===== Dataset content

/-- `(24 | 55)`, minimal rank `21`: the non-zero profiles [(1, 20), (2, 19), (3, 18)] are pairwise exclusive, so constant; `(1, 20)`: `L⁺` (type `(3 | 21)`) has constant rank `1`; `(2, 19)`: TOOL C on `L⁺`; `(3, 18)`: `L⁻` (type `(21 | 34)`) has constant rank `18`. [cite: Ribet1983, Thm. 3] [cite: Gordon1997, Thm. 6.3 (3)]
[cite: Deligne1982HodgeCycles, I §3 Prop. 3.4, 3.6] [cite: GoodmanWallachGTM255, §4.1.1] -/
theorem UnitaryTwentyFourFiftyFive.no_minRank_21 [FiniteDimensional ℂ W] {𝔊 : Submodule ℂ (Module.End ℂ W)}
    (hbr : ∀ Y ∈ 𝔊, ∀ Z ∈ 𝔊, Y * Z - Z * Y ∈ 𝔊)
    (hirr : ∀ U : Submodule ℂ W, (∀ A ∈ 𝔊, ∀ u ∈ U, A u ∈ U) → U = ⊥ ∨ U = ⊤)
    {Θ : Module.End ℂ W} (hΘ : Θ ∈ 𝔊) (hΘΘ : Θ * Θ = 1)
    {P Q : Submodule ℂ W} (hP : ∀ x, x ∈ P ↔ Θ x = x) (hQ : ∀ x, x ∈ Q ↔ Θ x = -x)
    (hP24 : Module.finrank ℂ P = 24) (hQ55 : Module.finrank ℂ Q = 55)
    {s : W → W → ℂ} (hadd : ∀ x y z, s (x + y) z = s x z + s y z)
    (hsmul : ∀ (c : ℂ) (x y : W), s (c • x) y = c * s x y) (hsymm : ∀ x y, s y x = starRingEnd ℂ (s x y))
    (hPQ : ∀ p ∈ P, ∀ q ∈ Q, s p q = 0) (hdefP : ∀ p ∈ P, s p p = 0 → p = 0) (hdefQ : ∀ q ∈ Q, s q q = 0 → q = 0)
    (hadj : ∀ X ∈ 𝔊, ∃ Y ∈ 𝔊, ∀ x y, s (X x) y = s x (Y y))
    (hS : ∀ B' ∈ 𝔊, Θ * B' = B' → B' * Θ = -B' →
      Module.finrank ℂ (LinearMap.range B') = 0 ∨ Module.finrank ℂ (LinearMap.range B') = 21 ∨ Module.finrank ℂ (LinearMap.range B') = 22 ∨ Module.finrank ℂ (LinearMap.range B') = 23 ∨ Module.finrank ℂ (LinearMap.range B') = 24)
    {B : Module.End ℂ W} (hB : B ∈ 𝔊) (hΘB : Θ * B = B) (hBΘ : B * Θ = -B)
    (hr : Module.finrank ℂ (LinearMap.range B) = 21) : False := by
  classical
  have hsU : ∀ U : Submodule ℂ W, ∀ x y z : U, s ((x + y : U) : W) z = s (x : W) z + s (y : W) z :=
    fun U x y z => by simp only [Submodule.coe_add, hadd]
  have hsmU : ∀ U : Submodule ℂ W, ∀ (c : ℂ) (x y : U), s ((c • x : U) : W) y = c * s (x : W) y :=
    fun U c x y => by simp only [Submodule.coe_smul, hsmul]
  have hno1 : ∀ B' ∈ 𝔊, Θ * B' = B' → B' * Θ = -B' → Module.finrank ℂ (LinearMap.range B') ≠ 1 := by
    intro B' hB' hΘB' hB'Θ h1
    rcases hS B' hB' hΘB' hB'Θ with h | h | h | h | h <;> omega
  have hmin : ∀ Y ∈ 𝔊, Θ * Y = Y → Y * Θ = -Y → Y ≠ 0 → 21 ≤ Module.finrank ℂ (LinearMap.range Y) := by
    intro Y hY hΘY hYΘ hY0
    have h0 : Module.finrank ℂ (LinearMap.range Y) ≠ 0 := fun h =>
      hY0 (LinearMap.range_eq_bot.1 (Submodule.finrank_eq_zero.1 h))
    rcases hS Y hY hΘY hYΘ with h | h | h | h | h <;> omega
  have hmin' : ∀ Z ∈ 𝔊, Θ * Z = Z → Z * Θ = -Z → Z ≠ 0 → Module.finrank ℂ (LinearMap.range B) ≤ Module.finrank ℂ (LinearMap.range Z) := by
    rw [hr]; exact hmin
  obtain ⟨ι, Um, Up, PU, QU, Lm, ιm, Pm, Qm, Lp, ιp, Pp, Qp, hιmem, hιι, hιΘ, hιs, hUm, hUp, hfinUm, hfinUp,
    hPM, hQM, hPU, hQU, hrangeP, hPUP, hQUQ, hfinQM, hfinPU, hfinQU, hLm, hLp,
    hιmapply, hPmmem, hQmmem, hbrLm, hirrLm, hιmmem, hιmιm, hPm, hQm, hfinPm, hfinQm, hPmQm, hdefPm, hdefQm, hadjLm,
    hιpapply, hPpmem, hQpmem, hbrLp, hirrLp, hιpmem, hιpιp, hPp, hQp, hfinPp, hfinQp, hPpQp, hdefPp, hdefQp, hadjLp,
    hsplit⟩ :=
    UnitaryLeviSetup.exists_levi_pair hbr hirr hΘ hΘΘ hP hQ hadd hsymm hPQ hdefP hdefQ hadj hB hΘB hBΘ
  have hdich : ∀ X ∈ 𝔊, Θ * X = X → X * Θ = -X → X * ι = ι * X →
      Module.finrank ℂ (Up.map X) + Module.finrank ℂ (Um.map X) ≤ Module.finrank ℂ (LinearMap.range B) ∨
        (21 ≤ Module.finrank ℂ (Up.map X) ∧ 21 ≤ Module.finrank ℂ (Um.map X)) := fun X hX hΘX hXΘ hXc =>
    UnitaryLeviSetup.profile_dichotomy hbr hΘΘ hP hQ hadd hsymm hPQ hdefP hdefQ hadj hmin hB hΘB hBΘ hιι hιΘ hιs hUm hUp
      hPM hQM hQU hfinQU hrangeP hX hΘX hXΘ hXc
  have hfinQU' := hfinQU
  rw [hr] at hfinQM hfinPU hfinQU hfinPm hfinQm hfinPp hfinQp hsplit hdich
  rw [hQ55] at hfinQM hfinQm hfinUm
  rw [hP24] at hfinPU hfinPp hfinUp
  have hcm : ∀ Z : Module.End ℂ W, Z * ι = ι * Z → ∀ x ∈ Um, Z x ∈ Um := fun Z hZ x hx =>
    (hUm _).2 (by rw [← Module.End.mul_apply, ← hZ, Module.End.mul_apply, (hUm x).1 hx, map_neg])
  have hcp : ∀ Z : Module.End ℂ W, Z * ι = ι * Z → ∀ x ∈ Up, Z x ∈ Up := fun Z hZ x hx =>
    (hUp _).2 (by rw [← Module.End.mul_apply, ← hZ, Module.End.mul_apply, (hUp x).1 hx])
  have hfullm_of : Lm = ⊤ → False := fun h =>
    UnitaryLeviSetup.false_of_full_larger hbr hΘΘ hno1 hιι hιΘ hUm hUp (by omega) (by omega) hPM hQM (by omega)
      (by omega) hLm h
  have hkillm21 : ∀ X ∈ 𝔊, Θ * X = X → X * Θ = -X → X * ι = ι * X → Module.finrank ℂ (Um.map X) ≠ 21 := by
    intro X hX hΘX hXΘ hXc h21
    obtain ⟨hxmem, hιmx, hxιm, hxrk⟩ := UnitaryLeviSetup.restrict_mem hcm hLm hιmapply X hX hΘX hXΘ hXc
    rw [h21] at hxrk
    refine hfullm_of (UnitaryDoubleLevi.eq_top_of_raise_of_core hbrLm hirrLm hιmmem hιmιm hPm hQm
      (s := fun v w : Um => s (v : W) w) (hsU Um) (fun v w => hsymm v w) hPmQm hdefPm hdefQm hadjLm hxmem hιmx hxιm
      (by rw [hxrk]; omega) (by omega) (by omega)
      fun U' 𝔩' ι' P' Q' hbr𝔩' hirr𝔩' hι' hι'ι' hP' hQ' hfinP' hfinQ' hP'Q' hdefP' hdefQ' hadj𝔩' => ?_)
    rw [hxrk] at hfinP' hfinQ'
    exact UnitaryThirteen.eq_top_of_smul' hbr𝔩' hirr𝔩' hι' hι'ι' hP' hQ' (by omega) (by omega) (s := fun x y : U' => s ((x : Um) : W) y) (fun x y z => by simp only [Submodule.coe_add, hadd]) (fun c x y => by simp only [Submodule.coe_smul, hsmul]) (fun x y => hsymm _ _) hP'Q' hdefP' hdefQ' hadj𝔩'
  have hprof : ∀ X ∈ 𝔊, Θ * X = X → X * Θ = -X → X * ι = ι * X →
      (Module.finrank ℂ (Up.map X) = 0 ∧ Module.finrank ℂ (Um.map X) = 0) ∨
        (Module.finrank ℂ (Up.map X) = 1 ∧ Module.finrank ℂ (Um.map X) = 20) ∨
        (Module.finrank ℂ (Up.map X) = 2 ∧ Module.finrank ℂ (Um.map X) = 19) ∨
        (Module.finrank ℂ (Up.map X) = 3 ∧ Module.finrank ℂ (Um.map X) = 18) := by
    intro X hX hΘX hXΘ hXc
    obtain ⟨hs, hi, hi', hj, hj'⟩ := hsplit X hΘX hXΘ hXc
    have hkillm21' := hkillm21 X hX hΘX hXΘ hXc
    have hrk := hS X hX hΘX hXΘ
    have hd := hdich X hX hΘX hXΘ hXc
    rw [hs] at hrk
    generalize Module.finrank ℂ ↥(Submodule.map X Um) = jj at *
    have hjle : jj ≤ 21 := by omega
    interval_cases jj
    · exact Or.inl ⟨by omega, rfl⟩
    · exfalso; omega
    · exfalso; omega
    · exfalso; omega
    · exfalso; omega
    · exfalso; omega
    · exfalso; omega
    · exfalso; omega
    · exfalso; omega
    · exfalso; omega
    · exfalso; omega
    · exfalso; omega
    · exfalso; omega
    · exfalso; omega
    · exfalso; omega
    · exfalso; omega
    · exfalso; omega
    · exfalso; omega
    · exact Or.inr (Or.inr (Or.inr (⟨by omega, rfl⟩)))
    · exact Or.inr (Or.inr (Or.inl ⟨by omega, rfl⟩))
    · exact Or.inr (Or.inl ⟨by omega, rfl⟩)
    · exact (hkillm21' rfl).elim
  obtain ⟨⟨p, hp⟩, hp0⟩ := Module.finrank_pos_iff_exists_ne_zero.1 (show 0 < Module.finrank ℂ PU by omega)
  obtain ⟨⟨q, hq⟩, hq0⟩ := Module.finrank_pos_iff_exists_ne_zero.1 (show 0 < Module.finrank ℂ QU by omega)
  obtain ⟨X₀, hX₀, hΘX₀, hX₀Θ, hX₀c, c₀, hιc₀, -, hX₀c0⟩ :=
    UnitaryLeviFull.exists_raise_commute_apply_ne_zero hbr hirr hΘ hΘΘ hQ hιmem hιι hιΘ hUm hUp
      ⟨p, fun h => hp0 (Subtype.ext h), ((hPU p).1 hp).1, ((hPU p).1 hp).2⟩
      ⟨q, fun h => hq0 (Subtype.ext h), ((hQU q).1 hq).1, ((hQU q).1 hq).2⟩
  have hX₀i : Module.finrank ℂ (Up.map X₀) ≠ 0 := fun h0 => by
    have hmem : X₀ c₀ ∈ Up.map X₀ := Submodule.mem_map_of_mem ((hUp c₀).2 hιc₀)
    rw [Submodule.finrank_eq_zero.1 h0, Submodule.mem_bot] at hmem
    exact hX₀c0 hmem
  have hnotboth : ∀ X ∈ 𝔊, Θ * X = X → X * Θ = -X → X * ι = ι * X → ∀ X' ∈ 𝔊, Θ * X' = X' → X' * Θ = -X' →
      X' * ι = ι * X' → 21 < Module.finrank ℂ (Up.map X') + Module.finrank ℂ (Um.map X) → False := by
    intro X hX hΘX hXΘ hXc X' hX' hΘX' hX'Θ hX'c hgt
    obtain ⟨c, hc1, hc2⟩ := UnitaryGenericRank.exists_finrank_le_and_finrank_le (X'.restrict (hcp X' hX'c))
      (X.restrict (hcp X hXc)) (X.restrict (hcm X hXc)) (X'.restrict (hcm X' hX'c))
    obtain ⟨hX₁, hΘX₁, hX₁Θ, hX₁c⟩ := UnitaryLeviSetup.add_smul_raise X hX hΘX hXΘ hXc X' hX' hΘX' hX'Θ hX'c c
    have hi₁ := UnitaryLeviSetup.finrank_map_add_smul hcp X X' hXc hX'c c hX₁c
    have hj₁ := UnitaryLeviSetup.finrank_map_add_smul hcm X X' hXc hX'c c hX₁c
    rw [UnitaryLeviRank.finrank_range_restrict] at hc1 hc2
    have hp := hprof (X + c • X') hX₁ hΘX₁ hX₁Θ hX₁c
    rw [hi₁, hj₁] at hp
    omega
  have hzero : ∀ X ∈ 𝔊, Θ * X = X → X * Θ = -X → X * ι = ι * X → Module.finrank ℂ (Up.map X) = 0 → Module.finrank ℂ (Um.map X) = 0 → X = 0 := by
    intro X hX hΘX hXΘ hXc hi hj
    obtain ⟨hs, -, -, -, -⟩ := hsplit X hΘX hXΘ hXc
    rw [hi, hj, add_zero] at hs
    exact LinearMap.range_eq_bot.1 (Submodule.finrank_eq_zero.1 hs)
  rcases hprof X₀ hX₀ hΘX₀ hX₀Θ hX₀c with ⟨h0i, h0j⟩ | ⟨h0i, h0j⟩ | ⟨h0i, h0j⟩ | ⟨h0i, h0j⟩
  · exact hX₀i h0i
  · -- constant profile `(1, 20)`
    have hprofc : ∀ X ∈ 𝔊, Θ * X = X → X * Θ = -X → X * ι = ι * X → X ≠ 0 →
        Module.finrank ℂ (Up.map X) = 1 ∧ Module.finrank ℂ (Um.map X) = 20 := by
      intro X hX hΘX hXΘ hXc hX0
      rcases hprof X hX hΘX hXΘ hXc with ⟨hi, hj⟩ | ⟨hi, hj⟩ | ⟨hi, hj⟩ | ⟨hi, hj⟩
      · exact (hX0 (hzero X hX hΘX hXΘ hXc hi hj)).elim
      · exact ⟨hi, hj⟩
      · exact (hnotboth X₀ hX₀ hΘX₀ hX₀Θ hX₀c X hX hΘX hXΘ hXc (by omega)).elim
      · exact (hnotboth X₀ hX₀ hΘX₀ hX₀Θ hX₀c X hX hΘX hXΘ hXc (by omega)).elim
    obtain ⟨hymem, hιpy, hyιp, hyrk⟩ := UnitaryLeviSetup.restrict_mem hcp hLp hιpapply X₀ hX₀ hΘX₀ hX₀Θ hX₀c
    have hSp : ∀ A ∈ Lp, ιp * A = A → A * ιp = -A →
        Module.finrank ℂ (LinearMap.range A) = 0 ∨ Module.finrank ℂ (LinearMap.range A) = 1 := by
      intro A hA hιA hAι
      by_cases hA0 : A = 0
      · left; rw [hA0, LinearMap.range_zero, finrank_bot]
      · obtain ⟨XA, hXA, hΘXA, hXAΘ, hXAc, hXAUp⟩ :=
          UnitaryLeviSetup.exists_lift hbr hΘ hΘΘ hcp hιΘ hLp hιpapply A hA hιA hAι
        have hXA0 : XA ≠ 0 := fun h0 => hA0 (LinearMap.range_eq_bot.1 (Submodule.finrank_eq_zero.1
          (by rw [← hXAUp, h0, Submodule.map_zero, finrank_bot])))
        right; rw [← hXAUp]; exact (hprofc XA hXA hΘXA hXAΘ hXAc hXA0).1
    exact UnitaryTwentyFourFortyNine.subThreeTwentyOne_rank1 hbrLp hirrLp hιpmem hιpιp hPp hQp (by omega) (by omega)
      (s := fun v w : Up => s (v : W) w) (hsU Up) (hsmU Up) (fun v w => hsymm v w) hPpQp hdefPp hdefQp hadjLp hSp
      hymem hιpy hyιp (by rw [hyrk, h0i])
  · -- constant profile `(2, 19)`
    have hprofc : ∀ X ∈ 𝔊, Θ * X = X → X * Θ = -X → X * ι = ι * X → X ≠ 0 →
        Module.finrank ℂ (Up.map X) = 2 ∧ Module.finrank ℂ (Um.map X) = 19 := by
      intro X hX hΘX hXΘ hXc hX0
      rcases hprof X hX hΘX hXΘ hXc with ⟨hi, hj⟩ | ⟨hi, hj⟩ | ⟨hi, hj⟩ | ⟨hi, hj⟩
      · exact (hX0 (hzero X hX hΘX hXΘ hXc hi hj)).elim
      · exact (hnotboth X hX hΘX hXΘ hXc X₀ hX₀ hΘX₀ hX₀Θ hX₀c (by omega)).elim
      · exact ⟨hi, hj⟩
      · exact (hnotboth X₀ hX₀ hΘX₀ hX₀Θ hX₀c X hX hΘX hXΘ hXc (by omega)).elim
    obtain ⟨A, hA, hιpA, hAιp, hAne, hA2⟩ :=
      UnitaryConstantRank.exists_raise_rank_ne_two hbrLp hirrLp hιpmem hιpιp hPp hQp (by omega) (by omega) (by omega)
        (s := fun v w : Up => s (v : W) w) (hsU Up) (fun v w => hsymm v w) hPpQp hdefPp hdefQp hadjLp
    obtain ⟨XA, hXA, hΘXA, hXAΘ, hXAc, hXAUp⟩ := UnitaryLeviSetup.exists_lift hbr hΘ hΘΘ hcp hιΘ hLp hιpapply A hA hιpA hAιp
    have hA0 : Module.finrank ℂ (LinearMap.range A) ≠ 0 := fun h =>
      hAne (LinearMap.range_eq_bot.1 (Submodule.finrank_eq_zero.1 h))
    have hXA0 : XA ≠ 0 := fun h0 => hA0 (by rw [← hXAUp, h0, Submodule.map_zero, finrank_bot])
    have hpA := hprofc XA hXA hΘXA hXAΘ hXAc hXA0
    rw [← hXAUp] at hA2
    omega
  · -- constant profile `(3, 18)`
    have hprofc : ∀ X ∈ 𝔊, Θ * X = X → X * Θ = -X → X * ι = ι * X → X ≠ 0 →
        Module.finrank ℂ (Up.map X) = 3 ∧ Module.finrank ℂ (Um.map X) = 18 := by
      intro X hX hΘX hXΘ hXc hX0
      rcases hprof X hX hΘX hXΘ hXc with ⟨hi, hj⟩ | ⟨hi, hj⟩ | ⟨hi, hj⟩ | ⟨hi, hj⟩
      · exact (hX0 (hzero X hX hΘX hXΘ hXc hi hj)).elim
      · exact (hnotboth X hX hΘX hXΘ hXc X₀ hX₀ hΘX₀ hX₀Θ hX₀c (by omega)).elim
      · exact (hnotboth X hX hΘX hXΘ hXc X₀ hX₀ hΘX₀ hX₀Θ hX₀c (by omega)).elim
      · exact ⟨hi, hj⟩
    obtain ⟨hxmem, hιmx, hxιm, hxrk⟩ := UnitaryLeviSetup.restrict_mem hcm hLm hιmapply X₀ hX₀ hΘX₀ hX₀Θ hX₀c
    have hSm : ∀ A ∈ Lm, ιm * A = A → A * ιm = -A →
        Module.finrank ℂ (LinearMap.range A) = 0 ∨ Module.finrank ℂ (LinearMap.range A) = 18 := by
      intro A hA hιA hAι
      by_cases hA0 : A = 0
      · left; rw [hA0, LinearMap.range_zero, finrank_bot]
      · obtain ⟨XA, hXA, hΘXA, hXAΘ, hXAc, hXAUm⟩ :=
          UnitaryLeviSetup.exists_lift hbr hΘ hΘΘ hcm hιΘ hLm hιmapply A hA hιA hAι
        have hXA0 : XA ≠ 0 := fun h0 => hA0 (LinearMap.range_eq_bot.1 (Submodule.finrank_eq_zero.1
          (by rw [← hXAUm, h0, Submodule.map_zero, finrank_bot])))
        right; rw [← hXAUm]; exact (hprofc XA hXA hΘXA hXAΘ hXAc hXA0).2
    exact UnitaryTwentyFourFiftyFive.subTwentyOneThirtyFour_rank18 hbrLm hirrLm hιmmem hιmιm hPm hQm (by omega) (by omega)
      (s := fun v w : Um => s (v : W) w) (hsU Um) (hsmU Um) (fun v w => hsymm v w) hPmQm hdefPm hdefQm hadjLm hSm
      hxmem hιmx hxιm (by rw [hxrk, h0j])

==========

## Problem to work on:
Only the number should be given: how many lines in the entries above contain the string "hadjLm"?

## Expected answer:
3